What is required
Using the records below, give again exactly the lines from the line that contains "is the layer" through the line that contains "window certificate at", both ends included, and only those.

Excerpted data
/-!
# Line `replayable_clique_blocks` — CRUX-PLAN skeleton for the crux `LowerEdge_ge_m83o100`
(stmt-Ventures-22024, route `M3x2EdgeSplit`; team lb-chord, seat hub-lb-chord-plan-1 g0, 2026-08-28)

Crux (verbatim): `∃ lo : ℚ, -83/100 ≤ lo ∧ M3EnergyLowerRow 0 lo` — SOME certified thermodynamic-limit lower
row `lo ≤ e₀(U = 8, n = 7/8, t' = 0)` with `lo ≥ −0.83`. Met BY VALUE today by CERTIFIED #529 (MENU-core «E₁»,
−0.8295699476, margin 4.3e-4), a 2.3 M-variable first-order dual certificate whose Lean presence is a CLAIM
NODE (Tier C: PSD of its blocks and the operator identity are hypotheses, not kernel facts).

PARENT CLASS. The sibling line `Cruxes/LowerEdge_ge_m4o5/Lines/clique_sparse_sos.lean` (hub-lb-chord-plan-2,
registered on stmt-21721 AND stmt-22024) types the class every lb-chord cover instantiates —
`CliqueCertBound q`: the D4-window SOS identity at `(1, 0, 8, 7/8)` with a finite SUM of clique Gram forms, ONE
PSD HYPOTHESIS `(Λb k).PosSemidef` per clique — and proves it exactly as strong as the dense class. THIS line
is the layer BELOW it, where chordal sparsity actually pays in Lean: the PSD hypotheses are replaced by DATA
THE KERNEL CAN RE-RUN. A clique block is a RATIONAL matrix `S k : Matrix (Fin (d k)) (Fin (d k)) ℚ` of
dimension `d k ≤ N` together with the Boolean fact `psdCheck (d k) (S k) = true`, where `psdCheck` is the
exact LDLᵀ test defined below (computable; `decide +kernel` evaluates it — see the `example`). The cost of
replaying the PSD side of a certificate is then `Σ_k d_k³` rational operations instead of `n³`: block
dimension, not program size, is the price — which is the lb-chord lever stated as a Lean object. Dictionary
to the parent class: `ι := Fin K`, `d k := Fin (d k)`, `Λb k := (S k).map (ℚ → ℂ)`, `(Λb k).PosSemidef` from
STUB P; the rest of the identity is verbatim (packaged here as `WinData` to keep the theorem's association).

NUMBERS OF RECORD that shape STUB W (team bus, by value): #529 margin over −0.83 = 4.3e-4; crit-2 bars
USEFUL Δv ≤ 3e-4 at ≤ ¼ memory / DEAD > 1e-3; chord-E1 F0 (eng-1 RESULT 1, 05:59:30Z): every cover that
splits column classes of a CORE component is DEAD (v0′ gentlest cover Δv = +8.9e-3; M2a arm split +4.0e-3),
dual-guided heavy family undecided; MENU E₁'s two largest blocks have n = 1 253 (25 CORE + 1 228 ARM columns).
Hence W is NOT expected from a cover of E₁ itself; its realistic instances are (i) a dual-guided heavy cover
if it passes F1, or (ii) a LARGER host (CAP(4,4)-class dense value ≈ −0.80) covered lossily (a 1e-2 loss still
clears −0.83) — W quantifies over all window data, not over covers of one program.

Registered stubs (exactly two; `sorry` occurs only inside them):
* `stub_psdCheck_sound` (P, L-sized, TRUE — verified computation): the exact rational LDLᵀ test
  `psdCheck` (first-index pivoting; a zero pivot demands a zero row/column) is SOUND: a rational block that
  passes it is positive semidefinite over `ℂ`. This is the kernel-replay primitive for the PSD side of a
  certificate, cubic in the BLOCK dimension — precisely the cost that chordal / clique sparsity cuts
  (`Σ_k d_k³` instead of `n³`); it is where the lb-chord lever lives in Lean.
* `stub_replayableBlocks626_m83o100` (W, XL, NUMERICAL — the load-bearing stub): a clique-sparse packaged
  window certificate at the M3 cell whose rational clique blocks all PASS `psdCheck`, every block of
  dimension ≤ 626 (svec(626)/svec(1 253) = 0.2498 ≤ ¼ of the svec of MENU's largest block), with value
  ≥ −83/100, EXISTS. Produced outside Lean (cover → FO/IPM re-solve → l1cert exact recert → the cell's
  su2avg / Ward-free dictionary to the window form); closable in the tree by exhibiting the data (then P makes
  the PSD side a kernel computation) or, as every row of record today, by a claim node. Why it might fail:
  every block-≤-626 certificate reachable by the team's engines loses more than its host's margin over −0.83
  (E₁: 4.3e-4, already exceeded by every class-splitting cover measured; larger hosts: margin ≈ 1e-2 … 3e-2 but
  no dated certified object) — then the lead re-registers the bound upward (N = 1 253 is met by E₁'s own
  blocks once E₁ is exactly re-certified in window form) or the line parks.
Proved here (no sorry): `cliqueGram_eq_blockDiagonal` (G: the clique-sum Gram element IS the Gram form of
the block-diagonal lift `blockDiagonal' S` — the l1cert lift `G = Σ_k V_k S_k V_kᵀ` in operator form, the
typed content of "clique sparsity is free for soundness"), `CliqueGram.lift_posSemidef` (blockwise PSD ⇒
lift PSD, via the in-tree `posSemidef_blockDiagonal'_iff`, Horn–Johnson 7.1.P6) and `windowBound_M3`
(T: the in-tree window theorem instantiated at `(1, 0, 8, 7/8)` for packaged data).

Composition `LowerEdge_ge_m83o100_of` (from the two stubs; hypothesis form `lowerEdge_m83o100_of_P_W : P → W → crux-unfolded`, sorry-free; head = the crux BY NAME): W's blocks
pass `psdCheck`, so by P they are PSD, so the lift is PSD, so by G the certificate is a window certificate
with a PSD Gram matrix, so by T `−83/100 ≤ value ≤ e₀(8, 7/8, 0)`.

Disproof used: none on record (no `Cruxes/LowerEdge_ge_m83o100/Disproof.lean`; negatives index of the
summit has no statement about sparse / block-bounded certificates). Dead lines avoided: none registered on
this crux (first `Lines/` entry). HONEST FRAMING: a relaxation of a relaxation never raises a bound; no
summit statement is proved here; a certified bound is a number with a certificate; nothing here predicts
superconductivity.
-/

namespace Summit.Ventures.CertifiedManyBodySolver.Cruxes.LowerEdge_ge_m83o100.ReplayableCliqueBlocks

Solution for this task
is the layer BELOW it, where chordal sparsity actually pays in Lean: the PSD hypotheses are replaced by DATA
THE KERNEL CAN RE-RUN. A clique block is a RATIONAL matrix `S k : Matrix (Fin (d k)) (Fin (d k)) ℚ` of
dimension `d k ≤ N` together with the Boolean fact `psdCheck (d k) (S k) = true`, where `psdCheck` is the
exact LDLᵀ test defined below (computable; `decide +kernel` evaluates it — see the `example`). The cost of
replaying the PSD side of a certificate is then `Σ_k d_k³` rational operations instead of `n³`: block
dimension, not program size, is the price — which is the lb-chord lever stated as a Lean object. Dictionary
to the parent class: `ι := Fin K`, `d k := Fin (d k)`, `Λb k := (S k).map (ℚ → ℂ)`, `(Λb k).PosSemidef` from
STUB P; the rest of the identity is verbatim (packaged here as `WinData` to keep the theorem's association).

NUMBERS OF RECORD that shape STUB W (team bus, by value): #529 margin over −0.83 = 4.3e-4; crit-2 bars
USEFUL Δv ≤ 3e-4 at ≤ ¼ memory / DEAD > 1e-3; chord-E1 F0 (eng-1 RESULT 1, 05:59:30Z): every cover that
splits column classes of a CORE component is DEAD (v0′ gentlest cover Δv = +8.9e-3; M2a arm split +4.0e-3),
dual-guided heavy family undecided; MENU E₁'s two largest blocks have n = 1 253 (25 CORE + 1 228 ARM columns).
Hence W is NOT expected from a cover of E₁ itself; its realistic instances are (i) a dual-guided heavy cover
if it passes F1, or (ii) a LARGER host (CAP(4,4)-class dense value ≈ −0.80) covered lossily (a 1e-2 loss still
clears −0.83) — W quantifies over all window data, not over covers of one program.

Registered stubs (exactly two; `sorry` occurs only inside them):
* `stub_psdCheck_sound` (P, L-sized, TRUE — verified computation): the exact rational LDLᵀ test
  `psdCheck` (first-index pivoting; a zero pivot demands a zero row/column) is SOUND: a rational block that
  passes it is positive semidefinite over `ℂ`. This is the kernel-replay primitive for the PSD side of a
  certificate, cubic in the BLOCK dimension — precisely the cost that chordal / clique sparsity cuts
  (`Σ_k d_k³` instead of `n³`); it is where the lb-chord lever lives in Lean.
* `stub_replayableBlocks626_m83o100` (W, XL, NUMERICAL — the load-bearing stub): a clique-sparse packaged
  window certificate at the M3 cell whose rational clique blocks all PASS `psdCheck`, every block of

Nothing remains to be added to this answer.